● Required work: Search the records that follow and extract every line containing the string "SoloInformedScaleDatum".

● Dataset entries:
........
/-! ## 4. Measurability of `g` -/

/-- `g` is semialgebraic on the cylinder `{(y,λ) | y ∈ D, 0 ≤ λ ≤ 1}`. -/
theorem isSemialgebraicFunOn_g_cyl : IsSemialgebraicFunOn ℚ S.T₀.cyl S.g := by
  refine soloInformed_isSemialgebraicFunOn_quot S.T₀.isSemialgebraic_cyl
    (bind₁ S.T₀.vhat S.P * bind₁ S.T₀.vhat S.T₀.Q + X (Fin.last n) * X (Fin.castSucc S.T₀.i) *
      (bind₁ S.T₀.vhat S.T₀.Q * bind₁ S.T₀.vhat (pderiv S.T₀.i S.P) -
        bind₁ S.T₀.vhat S.P * bind₁ S.T₀.vhat (pderiv S.T₀.i S.T₀.Q)))
    (bind₁ S.T₀.vhat S.T₀.Q ^ 2 * rename Fin.castSucc S.T₀.C * (1 - rename Fin.castSucc S.T₀.Ω)) _
    (fun w hw => ?_) (fun w hw => ?_)
  · obtain ⟨h1, hK⟩ := S.T₀.cyl_ne hw
    have h2 := (S.T₀.C_pos _ hw.1).ne'
    have h3 := (sub_pos.2 (SoloInformedScaleDatum.ω_lt_one hw.1)).ne'
    simp only [SoloInformedScaleDatum.ω] at h3
    simp only [map_mul, map_sub, map_one, map_pow, SoloInformedScaleDatum.aeval_hat,
      soloInformed_aeval_rename_castSucc]
    exact mul_ne_zero (mul_ne_zero (pow_ne_zero 2 h1) h2) h3
  · obtain ⟨h1, hK⟩ := S.T₀.cyl_ne hw
    have h2 := (S.T₀.C_pos _ hw.1).ne'
    have h3 := (sub_pos.2 (SoloInformedScaleDatum.ω_lt_one hw.1)).ne'
    simp only [SoloInformedScaleDatum.ω] at h3
    simp only [map_mul, map_sub, map_add, map_one, map_pow, SoloInformedScaleDatum.aeval_hat,
      soloInformed_aeval_rename_castSucc, aeval_X, g, φ, φ', SoloInformedScaleDatum.cc,
      SoloInformedScaleDatum.ω]
    have hinit : w (Fin.castSucc S.T₀.i) = Fin.init w S.T₀.i := rfl
    rw [hinit]
    field_simp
........
● Written response:
    have h3 := (sub_pos.2 (SoloInformedScaleDatum.ω_lt_one hw.1)).ne'
    simp only [SoloInformedScaleDatum.ω] at h3
    simp only [map_mul, map_sub, map_one, map_pow, SoloInformedScaleDatum.aeval_hat,
    have h3 := (sub_pos.2 (SoloInformedScaleDatum.ω_lt_one hw.1)).ne'
    simp only [SoloInformedScaleDatum.ω] at h3
    simp only [map_mul, map_sub, map_add, map_one, map_pow, SoloInformedScaleDatum.aeval_hat,
      soloInformed_aeval_rename_castSucc, aeval_X, g, φ, φ', SoloInformedScaleDatum.cc,
      SoloInformedScaleDatum.ω]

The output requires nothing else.